import Literature.MathematicalPhysics.QuantumLattice.HubbardAndersonClusterBound
import Literature.MathematicalPhysics.QuantumLattice.HubbardWave0LiebProofs
import Mathlib.Combinatorics.SimpleGraph.Operations
import HarnessLib

/-!
# Symmetries of the Anderson cluster operator of the certificate rows

Support file for the certified many-body solver (venture `CertifiedManyBodySolver`, lane A rows):
first certified bounds; not a superconductivity verdict; every number certified or labelled float.

The operator `andersonCluster Λ' t U w v` (`HubbardAndersonClusterBound`, §5) — the
`4^{|Λ'|}`-square matrix whose least eigenvalue the `anderson_*` rows certify — is written bond by
bond as a sum of one-bond Hubbard Hamiltonians `hamiltonian (SimpleGraph.edge y z) 1 0`
(`clusterBondKinetic_eq_dite`), from which its symmetries follow from the tree's Lieb-1989 lemmas
(`LiebThm1`): it is Hermitian, conserves `(N↑, N↓)` (`PreservesSectors`), commutes with `N`, `S⁺`
and `S⁻`. These feed the `S^z`-ladder and the spin-reflection-positivity block lemma of
`AndersonHalfFilledBlock`.

References: E. H. Lieb, Phys. Rev. Lett. **62** (1989) 1201, eq. (2) and Remark (2);
P. W. Anderson, Phys. Rev. **83** (1951) 1260, eq. (2).
-/

namespace Summit.Ventures.CertifiedManyBodySolver.Rows

open Matrix Finset Literature.MathematicalPhysics.QuantumLattice
  Literature.MathematicalPhysics.QuantumLattice.AndersonCluster Literature.Probability.LatticeModels
open scoped ComplexOrder

/-! ### The one-bond graph -/

section Bond

variable {Λ : Type*} [LinearOrder Λ] [Fintype Λ]

omit [LinearOrder Λ] [Fintype Λ] in
/-- For `a ≠ b` the ordered edges of the one-bond graph `SimpleGraph.edge a b` are `(a, b)` and
`(b, a)`. [folklore] -/
theorem edge_adj_iff_of_ne {a b : Λ} (hab : a ≠ b) (x y : Λ) :
    (SimpleGraph.edge a b).Adj x y ↔ (x = a ∧ y = b ∨ x = b ∧ y = a) := by
  rw [SimpleGraph.edge_adj]
  constructor
  · exact fun h => h.1
  · rintro (⟨rfl, rfl⟩ | ⟨rfl, rfl⟩)
    · exact ⟨Or.inl ⟨rfl, rfl⟩, hab⟩
    · exact ⟨Or.inr ⟨rfl, rfl⟩, hab.symm⟩

/-- A sum over the ordered edges of `SimpleGraph.edge a b`, `a ≠ b`, has the two terms `(a, b)`,
`(b, a)` (stated for any decidability instance of the adjacency). [folklore] -/
theorem sum_sum_ite_edge_adj {β : Type*} [AddCommMonoid β] {a b : Λ} (hab : a ≠ b)
    [DecidableRel (SimpleGraph.edge a b).Adj] (F : Λ → Λ → β) :
    (∑ x, ∑ y, if (SimpleGraph.edge a b).Adj x y then F x y else 0) = F a b + F b a := by
  have inner : ∀ x, (∑ y, if (SimpleGraph.edge a b).Adj x y then F x y else 0) =
      (if x = a then F a b else 0) + (if x = b then F b a else 0) := by
    intro x
    by_cases hxa : x = a
    · subst hxa
      rw [if_pos rfl, if_neg hab, add_zero, Finset.sum_eq_single b]
      · rw [if_pos ((edge_adj_iff_of_ne hab _ _).2 (Or.inl ⟨rfl, rfl⟩))]
      · intro y _ hyb
        rw [if_neg]
        intro h
        rcases (edge_adj_iff_of_ne hab _ _).1 h with ⟨-, h'⟩ | ⟨h', -⟩
        · exact hyb h'
        · exact hab h'
      · exact fun h => absurd (Finset.mem_univ b) h
    · by_cases hxb : x = b
      · subst hxb
        rw [if_neg hxa, if_pos rfl, zero_add, Finset.sum_eq_single a]
        · rw [if_pos ((edge_adj_iff_of_ne hab _ _).2 (Or.inr ⟨rfl, rfl⟩))]
        · intro y _ hya
          rw [if_neg]
          intro h
          rcases (edge_adj_iff_of_ne hab _ _).1 h with ⟨h', -⟩ | ⟨-, h'⟩
          · exact hxa h'
          · exact hya h'
        · exact fun h => absurd (Finset.mem_univ a) h
      · rw [if_neg hxa, if_neg hxb, add_zero]
        refine Finset.sum_eq_zero fun y _ => ?_
        rw [if_neg]
        intro h
        rcases (edge_adj_iff_of_ne hab _ _).1 h with ⟨h', -⟩ | ⟨h', -⟩
        · exact hxa h'
        · exact hxb h'
  simp_rw [inner]
  rw [Finset.sum_add_distrib, Finset.sum_ite_eq' Finset.univ a, Finset.sum_ite_eq' Finset.univ b,
    if_pos (Finset.mem_univ a), if_pos (Finset.mem_univ b)]

/-- **The one-bond Hubbard Hamiltonian** at `t = 1`, `U = 0` is minus the bond kinetic term:
`hamiltonian (SimpleGraph.edge a b) 1 0 = -Σ_σ (c†_{aσ} c_{bσ} + c†_{bσ} c_{aσ})`, `a ≠ b`.
[cite: LiebPRL1989, eq. (1)] -/
theorem hamiltonian_edge_one_zero {a b : Λ} (hab : a ≠ b)
    [DecidableRel (SimpleGraph.edge a b).Adj] : hamiltonian (SimpleGraph.edge a b) 1 0 =
      -∑ σ : Fin 2, (creation (orb a σ) * annihilation (orb b σ) +
        creation (orb b σ) * annihilation (orb a σ) :
          Matrix (Finset (Orb Λ)) (Finset (Orb Λ)) ℂ) := by
  unfold hamiltonian
  have hσ : ∀ x y : Λ, (∑ σ : Fin 2, if (SimpleGraph.edge a b).Adj x y then
      (creation (orb x σ) * annihilation (orb y σ) : Matrix (Finset (Orb Λ)) (Finset (Orb Λ)) ℂ)
      else 0) =
      if (SimpleGraph.edge a b).Adj x y then
        ∑ σ : Fin 2, creation (orb x σ) * annihilation (orb y σ)
      else 0 := by
    intro x y
    split_ifs <;> simp
  simp_rw [hσ]
  rw [sum_sum_ite_edge_adj hab, Complex.ofReal_one, Complex.ofReal_zero, zero_smul, add_zero,
    neg_one_smul, Finset.sum_add_distrib]

end Bond

/-! ### The Anderson cluster operator bond by bond -/

section Cluster

variable {d : ℕ} {Λ' : Finset (Site d)}

/-- A site and its translate by a unit vector are different ordered sites. [folklore] -/
theorem ne_pt_add_unitVec (y : PolySite Λ') (i : Fin d) (h : ofLex y.1 + unitVec i ∈ Λ') :
    y ≠ PolySite.pt (ofLex y.1 + unitVec i) h := by
  intro heq
  have h1 : ofLex y.1 = ofLex y.1 + unitVec i := by
    conv_lhs => rw [heq]
    rfl
  have h2 := congrFun h1 i
  simp [unitVec] at h2

/-- **The bond kinetic term is minus a one-bond Hubbard Hamiltonian**:
`T_{x,x+eᵢ} = -hamiltonian (SimpleGraph.edge y (x+eᵢ)) 1 0` when `x + eᵢ ∈ Λ'`, else `0`.
[cite: Anderson1951, eq. (2)] -/
theorem clusterBondKinetic_eq_dite (y : PolySite Λ') (i : Fin d) :
    clusterBondKinetic Λ' y i = if h : ofLex y.1 + unitVec i ∈ Λ' then
      -hamiltonian (SimpleGraph.edge y (PolySite.pt (ofLex y.1 + unitVec i) h)) 1 0 else 0 := by
  unfold clusterBondKinetic
  split_ifs with h
  · rw [hamiltonian_edge_one_zero (ne_pt_add_unitVec y i h), neg_neg]
  · rfl

/-- The bond kinetic term is Hermitian. [cite: LiebPRL1989, eq. (1)] -/
theorem clusterBondKinetic_isHermitian (y : PolySite Λ') (i : Fin d) :
    (clusterBondKinetic Λ' y i).IsHermitian := by
  rw [clusterBondKinetic_eq_dite]
  split_ifs with h
  · exact (LiebThm1.hamiltonian_isHermitian _ 1 0).neg
  · exact isHermitian_zero

/-- The bond kinetic term conserves `(N↑, N↓)`. [cite: LiebPRL1989, Remark (2)] -/
theorem preservesSectors_clusterBondKinetic (y : PolySite Λ') (i : Fin d) :
    PreservesSectors (clusterBondKinetic Λ' y i) := by
  rw [clusterBondKinetic_eq_dite]
  split_ifs with h
  · rw [← neg_one_smul ℂ]
    exact (LiebThm1.preservesSectors_hamiltonian _ 1 0).smul _
  · exact PreservesSectors.zero

/-- The bond kinetic term commutes with `S⁺`. [cite: LiebPRL1989, eq. (2)] -/
theorem clusterBondKinetic_commute_spinPlus (y : PolySite Λ') (i : Fin d) :
    Commute (clusterBondKinetic Λ' y i) spinPlus := by
  rw [clusterBondKinetic_eq_dite]
  split_ifs with h
  · exact (LiebThm1.hamiltonian_commute_spinPlus _ 1 0).neg_left
  · exact Commute.zero_left _

/-- The particle–hole symmetric site term `2 n↑n↓ - (n↑ + n↓) + 1` is Hermitian. [folklore] -/
theorem phSiteTerm_isHermitian {Λ : Type*} [LinearOrder Λ] [Fintype Λ] (y : Λ) :
    ((2 : ℂ) • (numberOp y 0 * numberOp y 1) - (numberOp y 0 + numberOp y 1) + 1 :
      Matrix (Finset (Orb Λ)) (Finset (Orb Λ)) ℂ).IsHermitian := by
  have h0 : (numberOp y 0 : Matrix (Finset (Orb Λ)) (Finset (Orb Λ)) ℂ)ᴴ = numberOp y 0 :=
    (numberAt_isHermitian (orb y 0)).eq
  have h1 : (numberOp y 1 : Matrix (Finset (Orb Λ)) (Finset (Orb Λ)) ℂ)ᴴ = numberOp y 1 :=
    (numberAt_isHermitian (orb y 1)).eq
  have h01 : (numberOp y 0 * numberOp y 1 : Matrix (Finset (Orb Λ)) (Finset (Orb Λ)) ℂ)ᴴ =
      numberOp y 0 * numberOp y 1 := by
    rw [conjTranspose_mul, h0, h1]
    exact (numberAt_commute (orb y 1) (orb y 0)).eq
  rw [IsHermitian, conjTranspose_add, conjTranspose_sub, conjTranspose_add, conjTranspose_smul,
    conjTranspose_one, h0, h1, h01]
  norm_num

/-- The site term conserves `(N↑, N↓)`. [folklore] -/
theorem preservesSectors_phSiteTerm {Λ : Type*} [LinearOrder Λ] [Fintype Λ] (y : Λ) :
    PreservesSectors ((2 : ℂ) • (numberOp y 0 * numberOp y 1) - (numberOp y 0 + numberOp y 1) + 1 :
      Matrix (Finset (Orb Λ)) (Finset (Orb Λ)) ℂ) := by
  refine PreservesSectors.add ?_ ?_
  · rw [sub_eq_add_neg, ← neg_one_smul ℂ (numberOp y 0 + numberOp y 1 : Matrix _ _ ℂ)]
    exact (((LiebThm1.preservesSectors_numberOp y 0).mul
      (LiebThm1.preservesSectors_numberOp y 1)).smul _).add
      (((LiebThm1.preservesSectors_numberOp y 0).add
        (LiebThm1.preservesSectors_numberOp y 1)).smul _)
  · rw [← diagonal_one]
    exact PreservesSectors.diagonal _

/-- `n_{x↑} + n_{x↓}` commutes with `S⁺` (`[n_{x↑}, c†_{z↑}c_{z↓}] = δ_{xz} c†_{x↑}c_{x↓} =
-[n_{x↓}, c†_{z↑}c_{z↓}]`). Tasaki (2020) §9.3. [cite: Tasaki2020, §9.3] -/
theorem sum_numberOp_commute_spinPlus {Λ : Type*} [LinearOrder Λ] [Fintype Λ] (x : Λ) :
    Commute (numberOp x 0 + numberOp x 1 : Matrix (Finset (Orb Λ)) (Finset (Orb Λ)) ℂ)
      spinPlus := by
  rw [Commute, SemiconjBy, spinPlus, Finset.mul_sum, Finset.sum_mul, ← sub_eq_zero,
    ← Finset.sum_sub_distrib]
  refine Finset.sum_eq_zero fun z _ => ?_
  rw [Matrix.add_mul, Matrix.mul_add, add_sub_add_comm]
  unfold numberOp
  rw [LiebThm1.creation_mul_annihilation_commutator, LiebThm1.creation_mul_annihilation_commutator]
  by_cases hxz : x = z
  · subst hxz
    simp
  · simp [hxz]

/-- The site term commutes with `S⁺`. [cite: Tasaki2020, §9.3] -/
theorem phSiteTerm_commute_spinPlus {Λ : Type*} [LinearOrder Λ] [Fintype Λ] (y : Λ) :
    Commute ((2 : ℂ) • (numberOp y 0 * numberOp y 1) - (numberOp y 0 + numberOp y 1) + 1 :
      Matrix (Finset (Orb Λ)) (Finset (Orb Λ)) ℂ) spinPlus :=
  (((LiebThm1.numberOp_mul_numberOp_commute_spinPlus y).smul_left _).sub_left
    (sum_numberOp_commute_spinPlus y)).add_left (Commute.one_left _)

variable (Λ') in
/-- **The Anderson cluster operator is Hermitian** (real weights). [cite: Anderson1951, eq. (2)] -/
theorem andersonCluster_isHermitian (t U : ℝ) (w : Site d → Fin d → ℝ) (v : Site d → ℝ) :
    (andersonCluster Λ' t U w v).IsHermitian := by
  unfold andersonCluster
  have hK : (∑ y : PolySite Λ', ∑ i : Fin d,
      ((w (ofLex y.1) i : ℝ) : ℂ) • clusterBondKinetic Λ' y i)ᴴ =
      ∑ y : PolySite Λ', ∑ i : Fin d, ((w (ofLex y.1) i : ℝ) : ℂ) • clusterBondKinetic Λ' y i := by
    simp only [conjTranspose_sum, conjTranspose_smul, Complex.star_def, Complex.conj_ofReal,
      (clusterBondKinetic_isHermitian _ _).eq]
  have hV : (∑ y : PolySite Λ', ((v (ofLex y.1) : ℝ) : ℂ) •
      ((2 : ℂ) • (numberOp y 0 * numberOp y 1) - (numberOp y 0 + numberOp y 1) + 1 :
        FermionOp Λ'))ᴴ =
      ∑ y : PolySite Λ', ((v (ofLex y.1) : ℝ) : ℂ) •
        ((2 : ℂ) • (numberOp y 0 * numberOp y 1) - (numberOp y 0 + numberOp y 1) + 1) := by
    simp only [conjTranspose_sum, conjTranspose_smul, Complex.star_def, Complex.conj_ofReal,
      (phSiteTerm_isHermitian _).eq]
  rw [IsHermitian, conjTranspose_add, conjTranspose_smul, conjTranspose_smul, hK, hV]
  simp only [Complex.star_def, map_neg, Complex.conj_ofReal]

variable (Λ') in
/-- **The Anderson cluster operator conserves `(N↑, N↓)`.** [cite: LiebPRL1989, Remark (2)] -/
theorem preservesSectors_andersonCluster (t U : ℝ) (w : Site d → Fin d → ℝ) (v : Site d → ℝ) :
    PreservesSectors (andersonCluster Λ' t U w v) := by
  unfold andersonCluster
  refine ((PreservesSectors.sum fun y _ => PreservesSectors.sum fun i _ =>
    (preservesSectors_clusterBondKinetic y i).smul _).smul _).add
    ((PreservesSectors.sum fun y _ => (preservesSectors_phSiteTerm y).smul _).smul _)

variable (Λ') in
/-- **`[h, S⁺] = 0`** for the Anderson cluster operator. [cite: LiebPRL1989, eq. (2)] -/
theorem andersonCluster_commute_spinPlus (t U : ℝ) (w : Site d → Fin d → ℝ) (v : Site d → ℝ) :
    Commute (andersonCluster Λ' t U w v) spinPlus := by
  unfold andersonCluster
  refine Commute.add_left (Commute.smul_left (Commute.sum_left _ _ _ fun y _ =>
    Commute.sum_left _ _ _ fun i _ => (clusterBondKinetic_commute_spinPlus y i).smul_left _) _)
    (Commute.smul_left (Commute.sum_left _ _ _ fun y _ =>
      (phSiteTerm_commute_spinPlus y).smul_left _) _)

variable (Λ') in
/-- **`[h, S⁻] = 0`** (adjoint of `[h, S⁺] = 0`). [cite: LiebPRL1989, eq. (2)] -/
theorem andersonCluster_commute_spinMinus (t U : ℝ) (w : Site d → Fin d → ℝ) (v : Site d → ℝ) :
    Commute (andersonCluster Λ' t U w v) spinMinus := by
  have h := andersonCluster_commute_spinPlus Λ' t U w v
  rw [Commute, SemiconjBy] at h ⊢
  have h' := congrArg conjTranspose h
  rw [conjTranspose_mul, conjTranspose_mul, (andersonCluster_isHermitian Λ' t U w v).eq] at h'
  exact h'.symm

variable (Λ') in
/-- **`[h, N] = 0`**: a `(N↑, N↓)`-conserving operator commutes with the (diagonal) particle number.
[cite: LiebPRL1989, Remark (2)] -/
theorem andersonCluster_commute_totalNumber (t U : ℝ) (w : Site d → Fin d → ℝ) (v : Site d → ℝ) :
    Commute (andersonCluster Λ' t U w v) totalNumber := by
  rw [LiebThm1.totalNumber_eq_diagonal]
  exact (preservesSectors_andersonCluster Λ' t U w v).commute_diagonal fun a b => ((a + b : ℕ) : ℂ)

end Cluster

end Summit.Ventures.CertifiedManyBodySolver.Rows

──────────────────────────────

### ABOUT THIS EXERCISE:
Your answer must consist solely of the lines from the top of the entries above through the line containing "# Symmetries of", copied exactly, both ends included.

### ANSWER AREA:
import Literature.MathematicalPhysics.QuantumLattice.HubbardAndersonClusterBound
import Literature.MathematicalPhysics.QuantumLattice.HubbardWave0LiebProofs
import Mathlib.Combinatorics.SimpleGraph.Operations
import HarnessLib

/-!
# Symmetries of the Anderson cluster operator of the certificate rows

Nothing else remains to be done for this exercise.